What is being asked
Your response should be the lines from the one holding "apply dvd_sum" to the last line of the data below, copied exactly and with no additions.

(Stored items)

-------------------------

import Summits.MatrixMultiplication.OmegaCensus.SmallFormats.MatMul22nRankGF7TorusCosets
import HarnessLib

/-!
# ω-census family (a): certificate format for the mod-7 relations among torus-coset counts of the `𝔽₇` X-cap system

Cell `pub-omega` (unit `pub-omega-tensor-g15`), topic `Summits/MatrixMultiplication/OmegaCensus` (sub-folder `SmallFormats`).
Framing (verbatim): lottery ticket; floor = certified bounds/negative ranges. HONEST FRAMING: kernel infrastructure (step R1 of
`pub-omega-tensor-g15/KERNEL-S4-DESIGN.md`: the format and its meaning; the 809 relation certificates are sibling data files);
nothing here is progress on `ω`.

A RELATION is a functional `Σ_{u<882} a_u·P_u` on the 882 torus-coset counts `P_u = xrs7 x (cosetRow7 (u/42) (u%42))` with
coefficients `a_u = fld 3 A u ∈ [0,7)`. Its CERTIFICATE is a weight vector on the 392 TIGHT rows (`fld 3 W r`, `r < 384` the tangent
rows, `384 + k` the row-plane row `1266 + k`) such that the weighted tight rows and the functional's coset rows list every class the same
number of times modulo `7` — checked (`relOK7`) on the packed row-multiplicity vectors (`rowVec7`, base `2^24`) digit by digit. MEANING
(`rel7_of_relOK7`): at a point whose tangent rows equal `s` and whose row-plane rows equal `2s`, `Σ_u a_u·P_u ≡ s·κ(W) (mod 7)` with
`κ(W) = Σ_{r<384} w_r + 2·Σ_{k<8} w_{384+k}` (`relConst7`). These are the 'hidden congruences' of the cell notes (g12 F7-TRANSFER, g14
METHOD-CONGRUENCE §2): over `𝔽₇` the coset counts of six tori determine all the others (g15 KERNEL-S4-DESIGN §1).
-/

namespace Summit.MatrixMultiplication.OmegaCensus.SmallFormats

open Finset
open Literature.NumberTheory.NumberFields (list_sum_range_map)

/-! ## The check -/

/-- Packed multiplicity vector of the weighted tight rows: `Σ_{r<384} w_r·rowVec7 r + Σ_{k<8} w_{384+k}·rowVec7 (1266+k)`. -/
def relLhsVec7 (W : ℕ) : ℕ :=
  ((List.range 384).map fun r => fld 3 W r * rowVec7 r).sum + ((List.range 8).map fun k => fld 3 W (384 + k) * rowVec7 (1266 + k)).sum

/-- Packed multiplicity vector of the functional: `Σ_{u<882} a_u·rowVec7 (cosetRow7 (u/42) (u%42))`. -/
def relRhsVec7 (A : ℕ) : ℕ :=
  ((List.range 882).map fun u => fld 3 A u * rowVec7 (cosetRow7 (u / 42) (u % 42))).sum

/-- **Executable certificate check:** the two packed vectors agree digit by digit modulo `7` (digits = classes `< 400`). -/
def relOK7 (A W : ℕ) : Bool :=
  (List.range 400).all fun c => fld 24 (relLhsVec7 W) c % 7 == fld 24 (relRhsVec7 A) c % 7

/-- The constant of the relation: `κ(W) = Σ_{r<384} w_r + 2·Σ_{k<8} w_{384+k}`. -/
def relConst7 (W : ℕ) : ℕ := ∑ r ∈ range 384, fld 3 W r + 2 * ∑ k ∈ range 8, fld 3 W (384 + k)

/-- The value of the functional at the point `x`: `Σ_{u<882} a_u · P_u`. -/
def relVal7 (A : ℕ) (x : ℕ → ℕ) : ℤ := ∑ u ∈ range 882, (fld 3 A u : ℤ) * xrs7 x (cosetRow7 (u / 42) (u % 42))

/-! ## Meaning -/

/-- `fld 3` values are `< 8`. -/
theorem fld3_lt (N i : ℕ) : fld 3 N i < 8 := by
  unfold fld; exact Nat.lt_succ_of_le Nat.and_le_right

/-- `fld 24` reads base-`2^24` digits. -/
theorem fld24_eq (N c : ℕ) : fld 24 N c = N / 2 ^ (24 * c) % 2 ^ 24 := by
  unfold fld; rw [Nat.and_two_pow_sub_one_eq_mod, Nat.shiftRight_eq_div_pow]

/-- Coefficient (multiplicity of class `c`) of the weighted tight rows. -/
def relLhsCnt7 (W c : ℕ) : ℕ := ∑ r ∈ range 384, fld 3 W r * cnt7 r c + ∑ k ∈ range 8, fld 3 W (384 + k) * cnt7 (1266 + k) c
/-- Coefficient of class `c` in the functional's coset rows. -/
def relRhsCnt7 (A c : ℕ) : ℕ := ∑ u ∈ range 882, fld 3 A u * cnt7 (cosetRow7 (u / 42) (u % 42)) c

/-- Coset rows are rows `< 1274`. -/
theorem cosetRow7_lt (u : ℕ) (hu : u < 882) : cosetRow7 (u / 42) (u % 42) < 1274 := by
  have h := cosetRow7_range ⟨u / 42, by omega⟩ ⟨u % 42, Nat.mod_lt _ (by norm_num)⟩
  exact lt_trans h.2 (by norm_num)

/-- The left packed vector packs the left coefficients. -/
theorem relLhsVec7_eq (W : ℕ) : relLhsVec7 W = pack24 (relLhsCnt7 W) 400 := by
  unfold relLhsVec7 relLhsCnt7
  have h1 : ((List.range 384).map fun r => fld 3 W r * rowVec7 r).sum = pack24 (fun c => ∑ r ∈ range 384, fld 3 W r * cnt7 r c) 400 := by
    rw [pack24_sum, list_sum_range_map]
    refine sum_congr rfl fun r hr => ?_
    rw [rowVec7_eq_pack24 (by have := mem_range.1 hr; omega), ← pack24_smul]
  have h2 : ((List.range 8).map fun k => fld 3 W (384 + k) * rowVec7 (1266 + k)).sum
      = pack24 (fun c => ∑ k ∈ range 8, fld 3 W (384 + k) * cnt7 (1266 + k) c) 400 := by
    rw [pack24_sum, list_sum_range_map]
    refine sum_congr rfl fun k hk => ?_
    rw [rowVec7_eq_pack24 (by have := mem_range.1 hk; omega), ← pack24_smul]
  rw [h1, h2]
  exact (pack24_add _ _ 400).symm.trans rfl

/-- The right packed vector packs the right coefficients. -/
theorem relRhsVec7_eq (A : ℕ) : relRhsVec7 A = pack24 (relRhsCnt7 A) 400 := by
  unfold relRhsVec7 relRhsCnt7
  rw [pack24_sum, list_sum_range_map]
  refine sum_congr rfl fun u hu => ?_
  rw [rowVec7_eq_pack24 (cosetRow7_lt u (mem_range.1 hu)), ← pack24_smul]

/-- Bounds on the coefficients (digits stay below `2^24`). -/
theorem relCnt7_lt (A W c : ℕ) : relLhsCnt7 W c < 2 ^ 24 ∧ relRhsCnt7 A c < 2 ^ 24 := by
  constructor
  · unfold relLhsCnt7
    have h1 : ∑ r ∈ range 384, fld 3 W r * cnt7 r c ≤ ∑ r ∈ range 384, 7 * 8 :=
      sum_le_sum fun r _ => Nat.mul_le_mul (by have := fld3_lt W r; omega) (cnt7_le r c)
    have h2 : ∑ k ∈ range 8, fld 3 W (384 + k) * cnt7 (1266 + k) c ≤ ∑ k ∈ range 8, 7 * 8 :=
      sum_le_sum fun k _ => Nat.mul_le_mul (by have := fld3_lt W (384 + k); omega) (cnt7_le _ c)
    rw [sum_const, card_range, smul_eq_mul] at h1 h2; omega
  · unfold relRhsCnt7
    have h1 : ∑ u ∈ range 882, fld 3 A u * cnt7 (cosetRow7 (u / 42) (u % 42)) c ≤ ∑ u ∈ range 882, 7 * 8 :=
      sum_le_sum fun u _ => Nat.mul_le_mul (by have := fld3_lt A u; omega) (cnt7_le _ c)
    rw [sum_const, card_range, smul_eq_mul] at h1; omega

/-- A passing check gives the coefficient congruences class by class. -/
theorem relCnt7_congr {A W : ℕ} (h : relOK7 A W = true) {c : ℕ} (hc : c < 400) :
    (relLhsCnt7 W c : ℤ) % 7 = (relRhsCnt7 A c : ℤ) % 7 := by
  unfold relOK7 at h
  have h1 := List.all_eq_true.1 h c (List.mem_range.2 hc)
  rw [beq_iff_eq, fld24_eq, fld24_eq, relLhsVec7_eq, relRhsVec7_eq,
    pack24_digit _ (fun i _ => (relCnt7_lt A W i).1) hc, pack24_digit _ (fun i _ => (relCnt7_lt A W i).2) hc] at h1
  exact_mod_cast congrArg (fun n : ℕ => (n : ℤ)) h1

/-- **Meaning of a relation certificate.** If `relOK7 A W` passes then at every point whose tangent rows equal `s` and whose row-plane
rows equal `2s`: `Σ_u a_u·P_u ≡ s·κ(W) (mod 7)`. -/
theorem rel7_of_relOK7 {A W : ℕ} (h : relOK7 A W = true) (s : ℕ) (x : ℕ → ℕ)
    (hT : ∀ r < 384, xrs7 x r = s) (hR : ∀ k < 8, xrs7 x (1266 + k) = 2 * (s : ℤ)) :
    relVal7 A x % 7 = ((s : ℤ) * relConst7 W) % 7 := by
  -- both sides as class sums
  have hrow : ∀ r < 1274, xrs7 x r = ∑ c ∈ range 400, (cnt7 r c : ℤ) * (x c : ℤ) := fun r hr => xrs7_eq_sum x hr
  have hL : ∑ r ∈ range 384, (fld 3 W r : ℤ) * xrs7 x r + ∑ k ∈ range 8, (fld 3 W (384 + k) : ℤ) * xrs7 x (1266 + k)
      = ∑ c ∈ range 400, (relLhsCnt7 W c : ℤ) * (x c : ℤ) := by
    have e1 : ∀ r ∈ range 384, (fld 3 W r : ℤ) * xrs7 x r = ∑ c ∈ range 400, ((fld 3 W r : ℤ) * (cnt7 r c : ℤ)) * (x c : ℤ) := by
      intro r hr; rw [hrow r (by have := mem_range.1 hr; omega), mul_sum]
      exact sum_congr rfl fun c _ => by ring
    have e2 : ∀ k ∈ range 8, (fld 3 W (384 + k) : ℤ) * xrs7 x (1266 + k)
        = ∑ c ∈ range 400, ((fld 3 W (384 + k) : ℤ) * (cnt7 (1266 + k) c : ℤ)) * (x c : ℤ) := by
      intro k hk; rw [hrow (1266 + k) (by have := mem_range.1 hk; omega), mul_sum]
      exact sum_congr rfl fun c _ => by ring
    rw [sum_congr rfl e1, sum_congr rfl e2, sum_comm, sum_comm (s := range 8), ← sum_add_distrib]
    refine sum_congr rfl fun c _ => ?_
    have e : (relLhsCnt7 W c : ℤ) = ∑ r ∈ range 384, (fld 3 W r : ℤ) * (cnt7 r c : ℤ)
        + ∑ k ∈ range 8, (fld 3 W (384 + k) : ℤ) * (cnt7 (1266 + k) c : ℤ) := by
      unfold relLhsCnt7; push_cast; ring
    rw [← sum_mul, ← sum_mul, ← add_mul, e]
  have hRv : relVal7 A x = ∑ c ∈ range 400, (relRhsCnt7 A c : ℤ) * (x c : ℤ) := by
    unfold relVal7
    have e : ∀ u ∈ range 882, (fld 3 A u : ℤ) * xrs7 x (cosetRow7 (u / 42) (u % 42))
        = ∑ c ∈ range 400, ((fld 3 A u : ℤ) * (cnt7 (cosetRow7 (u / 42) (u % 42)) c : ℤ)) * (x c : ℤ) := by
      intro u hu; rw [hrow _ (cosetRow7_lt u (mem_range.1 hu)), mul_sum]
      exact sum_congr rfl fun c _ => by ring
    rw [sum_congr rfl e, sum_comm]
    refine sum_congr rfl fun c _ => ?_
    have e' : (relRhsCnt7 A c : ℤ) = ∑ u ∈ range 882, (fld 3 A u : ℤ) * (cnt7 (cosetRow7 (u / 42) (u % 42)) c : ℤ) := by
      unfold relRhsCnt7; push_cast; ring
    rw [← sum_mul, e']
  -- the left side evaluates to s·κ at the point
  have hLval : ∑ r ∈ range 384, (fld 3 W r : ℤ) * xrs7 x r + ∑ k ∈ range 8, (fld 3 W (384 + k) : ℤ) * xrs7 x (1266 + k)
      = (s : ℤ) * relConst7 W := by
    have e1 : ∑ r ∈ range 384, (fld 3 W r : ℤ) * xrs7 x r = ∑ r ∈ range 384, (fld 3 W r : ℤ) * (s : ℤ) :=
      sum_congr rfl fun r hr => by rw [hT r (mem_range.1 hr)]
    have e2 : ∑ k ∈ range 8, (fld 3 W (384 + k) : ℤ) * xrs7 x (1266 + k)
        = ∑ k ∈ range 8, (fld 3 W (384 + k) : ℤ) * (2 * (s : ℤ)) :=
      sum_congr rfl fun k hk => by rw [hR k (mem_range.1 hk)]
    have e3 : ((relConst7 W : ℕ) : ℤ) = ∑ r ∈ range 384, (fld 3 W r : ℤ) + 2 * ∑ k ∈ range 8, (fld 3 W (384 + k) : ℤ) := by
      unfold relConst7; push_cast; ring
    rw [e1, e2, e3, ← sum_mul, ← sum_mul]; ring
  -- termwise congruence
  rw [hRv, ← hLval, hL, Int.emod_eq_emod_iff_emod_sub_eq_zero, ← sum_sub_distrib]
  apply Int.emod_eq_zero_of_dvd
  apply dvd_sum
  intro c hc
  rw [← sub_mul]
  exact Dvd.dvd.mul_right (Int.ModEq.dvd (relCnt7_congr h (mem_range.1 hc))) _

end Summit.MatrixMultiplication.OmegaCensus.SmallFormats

-------------------------

Result of this task
  apply dvd_sum
  intro c hc
  rw [← sub_mul]
  exact Dvd.dvd.mul_right (Int.ModEq.dvd (relCnt7_congr h (mem_range.1 hc))) _

end Summit.MatrixMultiplication.OmegaCensus.SmallFormats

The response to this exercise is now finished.